Prove that $\sqrt[n]{a_1}-\sqrt[n]{a_2}+\sqrt[n]{a_3}-\dots-\sqrt[n]{a_{2n}}+\sqrt[n]{a_{2n+1}}<\sqrt[n]{a_1-a_2+a_3-\dots-a_{2n}+a_{2n+1}}$

Question

Question:

Prove that $\sqrt[n]{a_1}-\sqrt[n]{a_2}+\sqrt[n]{a_3}-\dots-\sqrt[n]{a_{2n}}+\sqrt[n]{a_{2n+1}}<\sqrt[n]{a_1-a_2+a_3-\dots-a_{2n}+a_{2n+1}}$ where $n$ and $\{a_i\}$ are reals and $n\geq2$ and $0<a_1<a_2<a_3<\dots<a_{2n+1}$.

This is a Math Olympiad question for $7$~$8$th-graders.

My attempt:

The restriction $0<a_1<a_2<a_3<\dots<a_{2n+1}$ makes the question really hard. The only inequalities that work are Jenson's and Karamata's. However, Jenson's does not work here as the weights ($1, -1, 1, -1, \dots$) are not all positive. Karamata's does not work here either as there are only $1$ sequence $\{a_i\}$.

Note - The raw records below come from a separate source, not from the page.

import Summits.BirchSwinnertonDyer.BirchSwinnertonDyer.Theorems.KolyvaginDepthDoorKNSupplyCompositionV10
import HarnessLib

/-!
# Route `KolyvaginDepthDoor`, crux `KolyvaginDepthSupplyKN` (stmt-BirchSwinnertonDyer-22820) —
# THE OPEN STUB (S♭) SPLIT INTO ITS TWO INDEPENDENT HALVES: (X1♭∞) «`Ш(E)[p] = 0` at admissible
# primes above every bound» and (TC∀) «twist `p`-Selmer supply at every large admissible prime»

Helper file of the lead prover (kdd-p1 g14; `--supports stmt-BirchSwinnertonDyer-22820 --as helper`);
it closes nothing and BSD is not proved by it.

Skeleton v10's only open stub (S♭) asks, for each non-CM `E` of analytic rank `≥ 2`, for ONE admissible
Kodaira–Néron prime `p` and ONE Heegner field `K` carrying BOTH `Ш(E/ℚ)[p] = 0` AND the twist condition
`TC(E, p, K)`. The two demands are of different natures — the first is KatoTransfer's X1 at the torsion
level (SelmerRankBarrierNarrow), the second a `p`-SELMER SUPPLY STATEMENT IN A QUADRATIC-TWIST FAMILY AT
A FIXED PRIME — and (S♭) follows from their «cofinal» forms, which need not share a witness:

* (X1♭∞) `∀ E` non-CM, `ord L(E) ≥ 2`, `∀ B`, `∃ p > B` admissible Kodaira–Néron with `Ш(E/ℚ)[p] = 0`
  (weaker than v9's (1′) «for ALL large `p`»; still X1-hard);
* (TC∀) `∀ E` non-CM, `ord L(E) ≥ 2`, `∃ B`, `∀ p > B` prime, `∃ K` imaginary quadratic Heegner
  (`d_K` odd, `≠ −3, −4`, `p ∤ d_K`, `p` split) with `TC(E, p, K)` — print only for `w(E) = −1`
  without the Heegner constraints (Ono–Skinner 1998 / Kohnen–Ono 1999: rank-0 twists with
  `ℓ ∤ #Ш(E^{(d)})` for almost every `ℓ`); for `w(E) = +1` (rank 2) it asks Heegner twists of
  `p`-Selmer rank `1` at a given `p ≥ 5` — not in print.

* `shaTrivialTwistCondition_of_cofinal_of_twistSupply` — (X1♭∞) ∧ (TC∀) ⟹ (S♭).
* `kolyvaginDepthSupplyKN_of_cofinal_of_twistSupply` — hence (X1♭∞) + (TC∀) + nine print facts ⟹
  `KolyvaginDepthSupplyKN`.

This records the planner's reshaping option in Lean; neither half is registered as a stub of line
`levelone` (its composition needs the SAME `p` in both). CONDITIONAL; BSD is NOT proved by this.

References: [Tate1974] Conj. 1; [KohnenOno1999] Thm. 2 and the introduction (Invent. Math. 135);
[WZhang2014] Lemma 8.4 (1); [CastellaSano2026] Thm. 3.
-/

set_option linter.dupNamespace false

noncomputable section

open scoped Classical NumberField

namespace Summit.BirchSwinnertonDyer.BirchSwinnertonDyer.Theorems.KolyvaginDepthDoor

open Literature.NumberTheory.EllipticCurves Literature.NumberTheory.EllipticCurves.ModularForms
  WeierstrassCurve IsDedekindDomain
open Summit.BirchSwinnertonDyer.BirchSwinnertonDyer.Theorems
open Summit.BirchSwinnertonDyer.BirchSwinnertonDyer.Theses.KolyvaginDepthDoor

/-- **(X1♭∞) ∧ (TC∀) ⟹ (S♭).** If every non-CM `E` of analytic rank `≥ 2` has admissible
Kodaira–Néron primes `p` with `Ш(E/ℚ)[p] = 0` above every bound, and for all large primes `p` a Heegner
field `K` (`d_K` odd, `≠ −3, −4`, `p ∤ d_K`, `p` split) meeting the twist condition
`#Sel_p(E^{(d_K)}) ≤ p^{rank E} ∨ (Ш(E^{(d_K)})[p] = 0 ∧ rank E^{(d_K)} = rank E + 1)`, then (S♭) holds:
take `p` above TC∀'s bound with `Ш(E)[p] = 0`, then `K` from TC∀ at that `p`. Pure logic; UNCONDITIONAL
as an implication. [cite: Tate1974, Conj. 1] [cite: WZhang2014, Lemma 8.4 (1) (p. 236)] -/
theorem shaTrivialTwistCondition_of_cofinal_of_twistSupply
    (hX1 : ∀ (W : WeierstrassCurve ℚ) [W.IsElliptic] [W.IsGloballyMinimal], ¬ W.HasCM →
      2 ≤ W.analyticRank → ∀ B : ℕ,
      ∃ (p : ℕ) (_ : Fact p.Prime), B < p ∧ 5 ≤ p ∧ W.HasGoodReductionAtPrime p ∧
        ¬ (p : ℤ) ∣ W.frobeniusTrace p ∧ (∀ n : ℕ, W.HasSurjectiveModNGaloisRep (p ^ n : ℕ)) ∧
        (∀ v : HeightOneSpectrum (𝓞 ℚ), W.HasMultiplicativeReductionAt v →
          ¬ p ∣ W.ordMinimalDiscriminant v) ∧
        (W.sha ⊓ AddSubgroup.torsionBy W.galH1 (p : ℤ) : AddSubgroup W.galH1) = ⊥)
    (hTC : ∀ (W : WeierstrassCurve ℚ) [W.IsElliptic] [W.IsGloballyMinimal], ¬ W.HasCM →
      2 ≤ W.analyticRank → ∃ B : ℕ, ∀ (p : ℕ) [Fact p.Prime], B < p →
      ∃ (K : Type) (_ : Field K) (_ : NumberField K), IsImaginaryQuadratic K ∧
        NumberField.discr K ≠ -3 ∧ NumberField.discr K ≠ -4 ∧ Odd (NumberField.discr K) ∧
        ¬ ((p : ℤ) ∣ NumberField.discr K) ∧ SatisfiesHeegnerHypothesis p K ∧
        ∃ (_ : NeZero (W.conductorNorm ℤ)), SatisfiesHeegnerHypothesis (W.conductorNorm ℤ) K ∧
          (Nat.card ((W.quadraticTwist (NumberField.discr K : ℚ)).selmerGroup p) ≤
              p ^ W.mordellWeilRank ∨
            (((W.quadraticTwist (NumberField.discr K : ℚ)).sha ⊓
                AddSubgroup.torsionBy (W.quadraticTwist (NumberField.discr K : ℚ)).galH1 (p : ℤ) :
                AddSubgroup (W.quadraticTwist (NumberField.discr K : ℚ)).galH1) = ⊥ ∧
              (W.quadraticTwist (NumberField.discr K : ℚ)).mordellWeilRank = W.mordellWeilRank + 1)))
    (W : WeierstrassCurve ℚ) [W.IsElliptic] [W.IsGloballyMinimal] (hcm : ¬ W.HasCM)
    (h2an : 2 ≤ W.analyticRank) :
    ∃ (p : ℕ) (_ : Fact p.Prime), 5 ≤ p ∧ W.HasGoodReductionAtPrime p ∧
      ¬ (p : ℤ) ∣ W.frobeniusTrace p ∧ (∀ n : ℕ, W.HasSurjectiveModNGaloisRep (p ^ n : ℕ)) ∧
      (∀ v : HeightOneSpectrum (𝓞 ℚ), W.HasMultiplicativeReductionAt v →
        ¬ p ∣ W.ordMinimalDiscriminant v) ∧
      ∃ (K : Type) (_ : Field K) (_ : NumberField K), IsImaginaryQuadratic K ∧
        NumberField.discr K ≠ -3 ∧ NumberField.discr K ≠ -4 ∧ Odd (NumberField.discr K) ∧
        ¬ ((p : ℤ) ∣ NumberField.discr K) ∧ SatisfiesHeegnerHypothesis p K ∧
        ∃ (_ : NeZero (W.conductorNorm ℤ)), SatisfiesHeegnerHypothesis (W.conductorNorm ℤ) K ∧
          (W.sha ⊓ AddSubgroup.torsionBy W.galH1 (p : ℤ) : AddSubgroup W.galH1) = ⊥ ∧
          (Nat.card ((W.quadraticTwist (NumberField.discr K : ℚ)).selmerGroup p) ≤
              p ^ W.mordellWeilRank ∨
            (((W.quadraticTwist (NumberField.discr K : ℚ)).sha ⊓
                AddSubgroup.torsionBy (W.quadraticTwist (NumberField.discr K : ℚ)).galH1 (p : ℤ) :
                AddSubgroup (W.quadraticTwist (NumberField.discr K : ℚ)).galH1) = ⊥ ∧
              (W.quadraticTwist (NumberField.discr K : ℚ)).mordellWeilRank = W.mordellWeilRank + 1)) := by
  obtain ⟨B, hB⟩ := hTC W hcm h2an
  obtain ⟨p, hp, hBp, h5, hgood, hord, htower, hKN, hsha⟩ := hX1 W hcm h2an B
  haveI := hp
  obtain ⟨K, iF, iN, hK, hD3, hD4, hodd, hpD, hspl, iNZ, hH, hTC'⟩ := hB p hBp
  exact ⟨p, hp, h5, hgood, hord, htower, hKN, K, iF, iN, hK, hD3, hD4, hodd, hpD, hspl, iNZ, hH, hsha,
    hTC'⟩

/-- **(X1♭∞) + (TC∀) + nine print facts ⟹ `KolyvaginDepthSupplyKN`** (through (S♭) and the v10
composition `kolyvaginDepthSupplyKN_of_shaTrivialTwistCondition`). CONDITIONAL on its hypotheses;
nothing class-wide is discharged; BSD is not proved by it. [cite: CastellaSano2026, Thm. 3]
[cite: Zanarella2019, Prop. 2.18] [cite: Howard2004, Lemma 1.6.4] [cite: Mazur1978, Cor. 4.1]
[cite: GrossZagier1986, Thm. I.6.3] -/
theorem kolyvaginDepthSupplyKN_of_cofinal_of_twistSupply
    (hX1 : ∀ (W : WeierstrassCurve ℚ) [W.IsElliptic] [W.IsGloballyMinimal], ¬ W.HasCM →
      2 ≤ W.analyticRank → ∀ B : ℕ,
      ∃ (p : ℕ) (_ : Fact p.Prime), B < p ∧ 5 ≤ p ∧ W.HasGoodReductionAtPrime p ∧
        ¬ (p : ℤ) ∣ W.frobeniusTrace p ∧ (∀ n : ℕ, W.HasSurjectiveModNGaloisRep (p ^ n : ℕ)) ∧
        (∀ v : HeightOneSpectrum (𝓞 ℚ), W.HasMultiplicativeReductionAt v →
          ¬ p ∣ W.ordMinimalDiscriminant v) ∧
        (W.sha ⊓ AddSubgroup.torsionBy W.galH1 (p : ℤ) : AddSubgroup W.galH1) = ⊥)
    (hTC : ∀ (W : WeierstrassCurve ℚ) [W.IsElliptic] [W.IsGloballyMinimal], ¬ W.HasCM →
      2 ≤ W.analyticRank → ∃ B : ℕ, ∀ (p : ℕ) [Fact p.Prime], B < p →
      ∃ (K : Type) (_ : Field K) (_ : NumberField K), IsImaginaryQuadratic K ∧
        NumberField.discr K ≠ -3 ∧ NumberField.discr K ≠ -4 ∧ Odd (NumberField.discr K) ∧
        ¬ ((p : ℤ) ∣ NumberField.discr K) ∧ SatisfiesHeegnerHypothesis p K ∧
        ∃ (_ : NeZero (W.conductorNorm ℤ)), SatisfiesHeegnerHypothesis (W.conductorNorm ℤ) K ∧
          (Nat.card ((W.quadraticTwist (NumberField.discr K : ℚ)).selmerGroup p) ≤
              p ^ W.mordellWeilRank ∨
            (((W.quadraticTwist (NumberField.discr K : ℚ)).sha ⊓
                AddSubgroup.torsionBy (W.quadraticTwist (NumberField.discr K : ℚ)).galH1 (p : ℤ) :
                AddSubgroup (W.quadraticTwist (NumberField.discr K : ℚ)).galH1) = ⊥ ∧
              (W.quadraticTwist (NumberField.discr K : ℚ)).mordellWeilRank = W.mordellWeilRank + 1)))
    (hPrint : exists_isNewformOf ∧ HoffsteinLuo1997_exists_twist_L_one_ne_zero ∧
      bumpFriedbergHoffstein_exists_heegnerField_split_twist_simpleZero ∧
      rank_eq_analyticRank_of_analyticRank_le_one)
    (hGZ : ∀ (W : WeierstrassCurve ℚ) (N : ℕ) [NeZero N] (K : Type) [Field K] [NumberField K],
      analyticRankEK_eq_one_iff_heegner_nonTorsion W N K)
    (hRes : Literature.NumberTheory.EllipticCurves.CastellaSano2026_kolyvaginClass_selmerDivisibility_eq_padicValNat_tamagawaProduct ∧
      Literature.NumberTheory.EllipticCurves.Zanarella2019_kolyvaginClass_one_ne_zero_of_not_selmerDivisible ∧
      Literature.NumberTheory.EllipticCurves.HowardZanarella_exists_minimal_kolyvaginClass_one_selmerCard_of_ne_zero)
    (hMaz : mazur_not_dvd_maninConstant_of_odd) :
    KolyvaginDepthSupplyKN :=
  kolyvaginDepthSupplyKN_of_shaTrivialTwistCondition
    (fun W _ _ hW h2 ↦ shaTrivialTwistCondition_of_cofinal_of_twistSupply hX1 hTC W hW h2)
    hPrint hGZ hRes hMaz

end Summit.BirchSwinnertonDyer.BirchSwinnertonDyer.Theorems.KolyvaginDepthDoor

end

I tried raising both sides to a power of $n$ to try and simplify the expression but it did not help.

$$
\sqrt[n]{a_1}-\sqrt[n]{a_2}+\sqrt[n]{a_3}-\dots-\sqrt[n]{a_{2n}}+\sqrt[n]{a_{2n+1}}<\sqrt[n]{a_1-a_2+a_3-\dots-a_{2n}+a_{2n+1}} \\
\iff (\sqrt[n]{a_1}-\sqrt[n]{a_2}+\sqrt[n]{a_3}-\dots-\sqrt[n]{a_{2n}}+\sqrt[n]{a_{2n+1}})^n<(\sqrt[n]{a_1-a_2+a_3-\dots-a_{2n}+a_{2n+1}})^n \\
\iff a_1-a_2+a_3-\dots-a_{2n}+a_{2n+1}+\text{*ugly expression*}<a_1-a_2+a_3-\dots-a_{2n}+a_{2n+1}
$$

How can I do this question? Any help will be appreciated.

Answer 1

To prove this using OP's ideas:

1. Show that $f(x) = \sqrt[n](x)$ is a concave function.
2. Show that $f(a_1) + f(a_3) < f(a_2) + f(a_1-a_2+a_3)$ for $a_1 < a_2 < a_3$.
   • This should be "obvious" from a visual graph. To formally prove it, use Jensen's, applied to a weighted average
   • Show that $f(a_2) = f(\frac{(a_2 - a_1)a_3 + (a_3 - a_2)a_1 } { a_3 - a_1}) > \frac{a_2 - a_1}{a_3 - a_1} f(a_3) + \frac{a_3 - a_2}{a_3-a_1} f(a_1). $.
   • Show that $a_1 < a_1 - a_2 + a_3 < a_3$.
   • Find a similar inequality for $f(a_1 - a_2 + a_3)$.
   • Add up these 2 inequalities.
3. Recognize that we can induct on the number of terms $a_1, a_2, \ldots a_{2m+1}$.
   • Assume it is true for some $m$. For some increasing sequence $\{b_i\}_{i=1}^{2m+3}$, consider $a_1 = b_1 - b_2 + b_3$ and $a_i = b_{i+2}$ for $i = 2$ to $2m+1$.
   • Show that $\{a_i\}_{i=1}^{2m+1}$ is an increasing sequence so we can apply the induction hypothesis
   • Show that $\sum (-1)^{i+1} f(b_i) < f(b_1 - b_2 + b_3) - f(b_4) + \ldots f(b_{2m+3} ) < f( \sum(-1)^{i+1} b_i)$.